• _About this task_
Look through the lines below, find those with the word "there", and copy them.

• _Saved entries_
☆ ☆ ☆ ☆ ☆ ☆ ☆

import Mathlib

/-!
# Crux `ElementaryWordLength.UnboundedReads` (stmt-ValiantsHypothesis-6627), line `SketchIdeator2` —
# stub `stub_segments`: the generic segment form of an elementary word

A word `w` is a list of letters `(i, j, λ, v)` standing for the elementary matrices
`E_{ij}(λ)` (`v = none`) and `E_{ij}(λ · x_v)` (`v = some v`) of `E₃(ℂ[x_e : e ∈ Fin n × Fin n])`.
Fix block positions `ζ : Fin b → Fin n × Fin n` and let `ℓ` be the number of letters of `w` reading a
block variable (a *block letter*).  The block letters cut `w` into `ℓ + 1` block-free segments.  If a
substitution `S` keeps the block variables and sends every other variable to a constant, every
substituted block-free segment is a CONSTANT `3 × 3` matrix, while the block letters are unchanged.
Hence the substituted product is obtained from ONE matrix of polynomials
`G₀ · L₁ · G₁ ⋯ L_ℓ · G_ℓ` — `G_t` a generic `3 × 3` matrix of fresh parameter variables (slot `t`),
`L_t` the `t`-th block letter — by evaluating the `9(ℓ+1)` parameters at the entries of the substituted
segments (`stub_segments`, the statement registered in the line skeleton, letters inlined verbatim as
in the route file).  The proof is an induction on the word: a block letter opens a new slot `0` and
shifts the old slots by one (`MvPolynomial.aeval_rename`), a non-block letter is absorbed into slot `0`
(the tail of the generic product does not see slot `0`).  Folklore bookkeeping (Nechiporuk / Kalorkoti
style "the coefficients are polynomial functions of the segment parameters"); no new definitions.
-/

-- `Summit.ValiantsHypothesis.ValiantsHypothesis.…` is the tree's mandated single-conjunct layout
-- (Sub = Summit), so the duplicated namespace component is intended.
set_option linter.dupNamespace false

open MvPolynomial Matrix

namespace Summit.ValiantsHypothesis.ValiantsHypothesis.Theorems.ElementaryWordLengthUnboundedReads

/-! ## Small matrix / evaluation lemmas -/

/-- A ring hom maps a transvection entrywise to a transvection. [folklore] -/
theorem transvection_map {R R' : Type*} [CommRing R] [CommRing R'] {ι : Type*} [DecidableEq ι]
    (f : R →+* R') (i j : ι) (c : R) :
    (Matrix.transvection i j c).map f = Matrix.transvection i j (f c) := by
  ext a a'
  simp only [Matrix.transvection, Matrix.map_apply, Matrix.add_apply, Matrix.one_apply,
    Matrix.single_apply, map_add]
  split_ifs <;> simp

/-- `AlgHom.mapMatrix` of a transvection. [folklore] -/
theorem mapMatrix_transvection {R A B : Type*} [CommSemiring R] [CommRing A] [CommRing B]
    [Algebra R A] [Algebra R B] {ι : Type*} [DecidableEq ι] [Fintype ι]
    (f : A →ₐ[R] B) (i j : ι) (c : A) :
    f.mapMatrix (Matrix.transvection i j c) = Matrix.transvection i j (f c) := by
  rw [AlgHom.mapMatrix_apply]
  exact transvection_map f.toRingHom i j c

section Generic

variable {σ π π' : Type}

/-- Renaming the parameters along `g` and then evaluating them at `x` is evaluating them at
`x ∘ g` (block variables stay variables). [folklore] -/
theorem aeval_param_rename (x : π' → ℂ) (g : π → π') (q : MvPolynomial (σ ⊕ π) ℂ) :
    aeval (Sum.elim X (fun p => C (x p)) : σ ⊕ π' → MvPolynomial σ ℂ) (rename (Sum.map id g) q) =
    aeval (Sum.elim X (fun p => C (x (g p))) : σ ⊕ π → MvPolynomial σ ℂ) q := by
  rw [aeval_rename]
  have : ((Sum.elim X (fun p => C (x p)) : σ ⊕ π' → MvPolynomial σ ℂ) ∘ Sum.map id g) =
      (Sum.elim X (fun p => C (x (g p))) : σ ⊕ π → MvPolynomial σ ℂ) := by
    funext v
    rcases v with e | p <;> rfl
  rw [this]

/-- Matrix form of `aeval_param_rename`. [folklore] -/
theorem mapMatrix_param_rename (x : π' → ℂ) (g : π → π')
    (T : Matrix (Fin 3) (Fin 3) (MvPolynomial (σ ⊕ π) ℂ)) :
    (aeval (Sum.elim X (fun p => C (x p)) : σ ⊕ π' → MvPolynomial σ ℂ)).mapMatrix
      (T.map (rename (Sum.map id g))) =
    (aeval (Sum.elim X (fun p => C (x (g p))) : σ ⊕ π → MvPolynomial σ ℂ)).mapMatrix T :=
  Matrix.ext fun a c => by
    simp only [AlgHom.mapMatrix_apply, Matrix.map_apply]
    exact aeval_param_rename x g (T a c)

/-- Parameter evaluation of the generic slot-`t₀` matrix `(X_{(t₀,a,c)})_{a,c}` is the constant matrix
`(x (t₀,a,c))_{a,c}`. [folklore] -/
theorem mapMatrix_param_generic {α : Type} (x : α × Fin 3 × Fin 3 → ℂ) (t₀ : α) :
    (aeval (Sum.elim X (fun p => C (x p)) :
        σ ⊕ (α × Fin 3 × Fin 3) → MvPolynomial σ ℂ)).mapMatrix
      (Matrix.of fun a c => (X (Sum.inr (t₀, a, c)) : MvPolynomial (σ ⊕ (α × Fin 3 × Fin 3)) ℂ)) =
    (Matrix.of fun a c => x (t₀, a, c)).map C :=
  Matrix.ext fun a c => by simp

end Generic

/-! ## The generic segment form -/

section Segments

variable {n b : ℕ}

/-- **Induction behind `stub_segments`.**  For every word `w` there is a "tail" matrix `T` of
polynomials in the original variables and the parameters of slots `0, …, ℓ` (`ℓ` = number of block
letters of `w`) such that (i) `T` does not see slot `0` (parameter evaluations agreeing off slot `0`
agree on `T`), and (ii) for every substitution `S` fixing the block variables and constant elsewhere,
the substituted word product is the parameter evaluation of `G₀ · T` (`G₀` the generic slot-`0`
matrix) at some point. [folklore] -/
theorem exists_generic_tail (ζ : Fin b → Fin n × Fin n) :
    ∀ w : List (Fin 3 × Fin 3 × ℂ × Option (Fin n × Fin n)),
    ∃ T : Matrix (Fin 3) (Fin 3) (MvPolynomial ((Fin n × Fin n) ⊕
        (Fin ((w.filter (fun l => decide (∃ i, l.2.2.2 = some (ζ i)))).length + 1) × Fin 3 × Fin 3)) ℂ),
      (∀ x y : Fin ((w.filter (fun l => decide (∃ i, l.2.2.2 = some (ζ i)))).length + 1) × Fin 3 × Fin 3 → ℂ,
        (∀ t q, x (Fin.succ t, q) = y (Fin.succ t, q)) →
        (aeval (Sum.elim X (fun p => C (x p)) : (Fin n × Fin n) ⊕ _ → MvPolynomial (Fin n × Fin n) ℂ)).mapMatrix T =
        (aeval (Sum.elim X (fun p => C (y p)) : (Fin n × Fin n) ⊕ _ → MvPolynomial (Fin n × Fin n) ℂ)).mapMatrix T) ∧
      ∀ S : Fin n × Fin n → MvPolynomial (Fin n × Fin n) ℂ,
        (∀ i, S (ζ i) = X (ζ i)) → (∀ e, (∀ i, ζ i ≠ e) → ∃ a : ℂ, S e = C a) →
        ∃ x : Fin ((w.filter (fun l => decide (∃ i, l.2.2.2 = some (ζ i)))).length + 1) × Fin 3 × Fin 3 → ℂ,
          (aeval (Sum.elim X (fun p => C (x p)) : (Fin n × Fin n) ⊕ _ → MvPolynomial (Fin n × Fin n) ℂ)).mapMatrix
            ((Matrix.of fun a c => X (Sum.inr (0, a, c))) * T) =
          (aeval S).mapMatrix ((w.map (fun l => Matrix.transvection l.1 l.2.1
              (MvPolynomial.C l.2.2.1 * l.2.2.2.elim 1 MvPolynomial.X))).prod) := by
  intro w
  induction w with
  | nil =>
    refine ⟨1, fun x y _ => by rw [map_one, map_one], fun S _ _ => ?_⟩
    refine ⟨fun p => (1 : Matrix (Fin 3) (Fin 3) ℂ) p.2.1 p.2.2, ?_⟩
    rw [mul_one, mapMatrix_param_generic, List.map_nil, List.prod_nil, map_one]
    refine Matrix.ext fun a c => ?_
    simp only [Matrix.map_apply, Matrix.of_apply, Matrix.one_apply]
    split_ifs <;> simp
  | cons l w ih =>
    obtain ⟨T, hTfree, hT⟩ := ih
    by_cases hl : ∃ i, l.2.2.2 = some (ζ i)
    · -- a block letter: new slot `0`, old slots shifted by one
      have hE : (l :: w).filter (fun l => decide (∃ i, l.2.2.2 = some (ζ i))) =
          l :: w.filter (fun l => decide (∃ i, l.2.2.2 = some (ζ i))) :=
        List.filter_cons_of_pos (by simpa using hl)
      rw [hE]
      obtain ⟨i, hi⟩ := hl
      -- the shifted old generic product, and its independence of slot `0`
      have key : ∀ z : Fin ((l :: w.filter (fun l => decide (∃ i, l.2.2.2 = some (ζ i)))).length + 1) ×
          Fin 3 × Fin 3 → ℂ,
          (aeval (Sum.elim X (fun p => C (z p)) : (Fin n × Fin n) ⊕ _ →
              MvPolynomial (Fin n × Fin n) ℂ)).mapMatrix
            (((Matrix.of fun a c => X (Sum.inr (0, a, c))) * T).map
              (rename (Sum.map id (fun p : Fin _ × Fin 3 × Fin 3 => (p.1.succ, p.2))))) =
          (aeval (Sum.elim X (fun p => C (z (p.1.succ, p.2))) : (Fin n × Fin n) ⊕ _ →
              MvPolynomial (Fin n × Fin n) ℂ)).mapMatrix
            ((Matrix.of fun a c => X (Sum.inr (0, a, c))) * T) :=
        fun z => mapMatrix_param_rename z _ _
      refine ⟨Matrix.transvection l.1 l.2.1 (C l.2.2.1 * X (Sum.inl (ζ i))) *
          ((Matrix.of fun a c => X (Sum.inr (0, a, c))) * T).map
            (rename (Sum.map id (fun p : Fin _ × Fin 3 × Fin 3 => (p.1.succ, p.2)))), ?_, ?_⟩
      · intro x y hxy
        have hfun : (fun p : Fin ((w.filter (fun l => decide (∃ i, l.2.2.2 = some (ζ i)))).length + 1) ×
            Fin 3 × Fin 3 => (C (x (p.1.succ, p.2)) : MvPolynomial (Fin n × Fin n) ℂ)) =
            fun p => C (y (p.1.succ, p.2)) := funext fun p => by rw [hxy p.1 p.2]
        rw [map_mul, map_mul, mapMatrix_transvection, mapMatrix_transvection, key x, key y, hfun]
        congr 1
        simp
      · intro S hS₁ hS₂
        obtain ⟨x', hx'⟩ := hT S hS₁ hS₂
        set x : Fin ((l :: w.filter (fun l => decide (∃ i, l.2.2.2 = some (ζ i)))).length + 1) ×
            Fin 3 × Fin 3 → ℂ :=
          fun p => Fin.cases (motive := fun _ => ℂ) ((1 : Matrix (Fin 3) (Fin 3) ℂ) p.2.1 p.2.2)
            (fun t => x' (t, p.2)) p.1 with hxdef
        have hx0 : ∀ a c, x (0, a, c) = (1 : Matrix (Fin 3) (Fin 3) ℂ) a c := fun a c => by
          simp [hxdef]
        have hxs : (fun p : Fin ((w.filter (fun l => decide (∃ i, l.2.2.2 = some (ζ i)))).length + 1) ×
            Fin 3 × Fin 3 => (C (x (p.1.succ, p.2)) : MvPolynomial (Fin n × Fin n) ℂ)) =
            fun p => C (x' p) := by
          funext p
          simp [hxdef]
        refine ⟨x, ?_⟩
        have h1 : (aeval (Sum.elim X (fun p => C (x p)) : (Fin n × Fin n) ⊕ _ →
            MvPolynomial (Fin n × Fin n) ℂ)).mapMatrix (Matrix.of fun a c =>
              (X (Sum.inr (0, a, c)) : MvPolynomial ((Fin n × Fin n) ⊕
                (Fin ((l :: w.filter (fun l => decide (∃ i, l.2.2.2 = some (ζ i)))).length + 1) ×
                  Fin 3 × Fin 3)) ℂ)) = 1 := by
          rw [mapMatrix_param_generic]
          refine Matrix.ext fun a c => ?_
          simp only [Matrix.map_apply, Matrix.of_apply, hx0, Matrix.one_apply]
          split_ifs <;> simp
        have h2 : (aeval (Sum.elim X (fun p => C (x p)) : (Fin n × Fin n) ⊕ _ →
            MvPolynomial (Fin n × Fin n) ℂ)).mapMatrix
              (Matrix.transvection l.1 l.2.1 (C l.2.2.1 * X (Sum.inl (ζ i)))) =
            (aeval S).mapMatrix (Matrix.transvection l.1 l.2.1
              (MvPolynomial.C l.2.2.1 * l.2.2.2.elim 1 MvPolynomial.X)) := by
          rw [mapMatrix_transvection, mapMatrix_transvection, hi]
          simp [hS₁]
        simp only [List.map_cons, List.prod_cons, map_mul]
        rw [← hx', h1, one_mul, h2, key x, hxs]
    · -- a non-block letter: absorbed into slot `0`
      have hE : (l :: w).filter (fun l => decide (∃ i, l.2.2.2 = some (ζ i))) =
          w.filter (fun l => decide (∃ i, l.2.2.2 = some (ζ i))) :=
        List.filter_cons_of_neg (by simpa using hl)
      rw [hE]
      refine ⟨T, hTfree, fun S hS₁ hS₂ => ?_⟩
      obtain ⟨x', hx'⟩ := hT S hS₁ hS₂
      -- the substituted letter is a constant matrix `N`
      obtain ⟨N, hN⟩ : ∃ N : Matrix (Fin 3) (Fin 3) ℂ,
          (aeval S).mapMatrix (Matrix.transvection l.1 l.2.1
            (MvPolynomial.C l.2.2.1 * l.2.2.2.elim 1 MvPolynomial.X)) = N.map C := by
        rw [mapMatrix_transvection]
        rcases hv : l.2.2.2 with _ | e
        · exact ⟨Matrix.transvection l.1 l.2.1 l.2.2.1, by
            rw [transvection_map]; simp⟩
        · obtain ⟨a, ha⟩ := hS₂ e (fun i h => hl ⟨i, by rw [hv, h]⟩)
          exact ⟨Matrix.transvection l.1 l.2.1 (l.2.2.1 * a), by
            rw [transvection_map]; simp [ha]⟩
      set x : Fin ((w.filter (fun l => decide (∃ i, l.2.2.2 = some (ζ i)))).length + 1) ×
          Fin 3 × Fin 3 → ℂ :=
        fun p => Fin.cases (motive := fun _ => ℂ)
          ((N * (Matrix.of fun a c => x' (0, a, c)) : Matrix (Fin 3) (Fin 3) ℂ) p.2.1 p.2.2)
          (fun t => x' (t.succ, p.2)) p.1 with hxdef
      have hx0 : ∀ a c, x (0, a, c) = (N * (Matrix.of fun a c => x' (0, a, c)) :
          Matrix (Fin 3) (Fin 3) ℂ) a c := fun a c => by
        simp only [hxdef, Fin.cases_zero]
      have hxs : ∀ t q, x (Fin.succ t, q) = x' (Fin.succ t, q) := fun t q => by
        simp only [hxdef, Fin.cases_succ]
      refine ⟨x, ?_⟩
      have hG : (aeval (Sum.elim X (fun p => C (x p)) : (Fin n × Fin n) ⊕ _ →
            MvPolynomial (Fin n × Fin n) ℂ)).mapMatrix (Matrix.of fun a c =>
              (X (Sum.inr (0, a, c)) : MvPolynomial ((Fin n × Fin n) ⊕
                (Fin ((w.filter (fun l => decide (∃ i, l.2.2.2 = some (ζ i)))).length + 1) ×
                  Fin 3 × Fin 3)) ℂ)) =
          N.map C * (aeval (Sum.elim X (fun p => C (x' p)) : (Fin n × Fin n) ⊕ _ →
            MvPolynomial (Fin n × Fin n) ℂ)).mapMatrix (Matrix.of fun a c =>
              (X (Sum.inr (0, a, c)) : MvPolynomial ((Fin n × Fin n) ⊕
                (Fin ((w.filter (fun l => decide (∃ i, l.2.2.2 = some (ζ i)))).length + 1) ×
                  Fin 3 × Fin 3)) ℂ)) := by
        rw [mapMatrix_param_generic, mapMatrix_param_generic, ← Matrix.map_mul]
        congr 1
      simp only [List.map_cons, List.prod_cons, map_mul]
      rw [← hx', map_mul, hN, hTfree x x' hxs, hG, mul_assoc]

/-- **Stub `stub_segments` of line `SketchIdeator2` (crux `UnboundedReads`, stmt-ValiantsHypothesis-6627):
the generic segment form.**  For a word `w` and block positions `ζ : Fin b → Fin n × Fin n` with `ℓ`
block letters there is a polynomial `D` in the original variables and `(ℓ+1)·3·3` parameters such that
for every substitution `S` fixing the block variables and constant elsewhere, the `(0,2)` entry of the
substituted word product is a parameter evaluation of `D`. [folklore] -/
theorem stub_segments :
    ∀ (n b : ℕ) (ζ : Fin b → Fin n × Fin n) (w : List (Fin 3 × Fin 3 × ℂ × Option (Fin n × Fin n))),
    ∃ D : MvPolynomial ((Fin n × Fin n) ⊕
        (Fin ((w.filter (fun l => decide (∃ i, l.2.2.2 = some (ζ i)))).length + 1) × Fin 3 × Fin 3)) ℂ,
      ∀ S : Fin n × Fin n → MvPolynomial (Fin n × Fin n) ℂ,
        (∀ i, S (ζ i) = MvPolynomial.X (ζ i)) →
        (∀ e, (∀ i, ζ i ≠ e) → ∃ a : ℂ, S e = MvPolynomial.C a) →
        ∃ x : Fin ((w.filter (fun l => decide (∃ i, l.2.2.2 = some (ζ i)))).length + 1) × Fin 3 × Fin 3 → ℂ,
          MvPolynomial.aeval (Sum.elim MvPolynomial.X (fun p => MvPolynomial.C (x p))) D =
            MvPolynomial.aeval S (((w.map (fun l => Matrix.transvection l.1 l.2.1
              (MvPolynomial.C l.2.2.1 * l.2.2.2.elim 1 MvPolynomial.X))).prod) 0 2) := by
  intro n b ζ w
  obtain ⟨T, _, hT⟩ := exists_generic_tail ζ w
  refine ⟨((Matrix.of fun a c => X (Sum.inr (0, a, c))) * T : Matrix (Fin 3) (Fin 3) _) 0 2,
    fun S hS₁ hS₂ => ?_⟩
  obtain ⟨x, hx⟩ := hT S hS₁ hS₂
  refine ⟨x, ?_⟩
  have := congr_fun (congr_fun hx 0) 2
  simpa only [AlgHom.mapMatrix_apply, Matrix.map_apply] using this

end Segments

end Summit.ValiantsHypothesis.ValiantsHypothesis.Theorems.ElementaryWordLengthUnboundedReads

☆ ☆ ☆ ☆ ☆ ☆ ☆

• _Task output_
/-- **Induction behind `stub_segments`.**  For every word `w` there is a "tail" matrix `T` of
block letters there is a polynomial `D` in the original variables and `(ℓ+1)·3·3` parameters such that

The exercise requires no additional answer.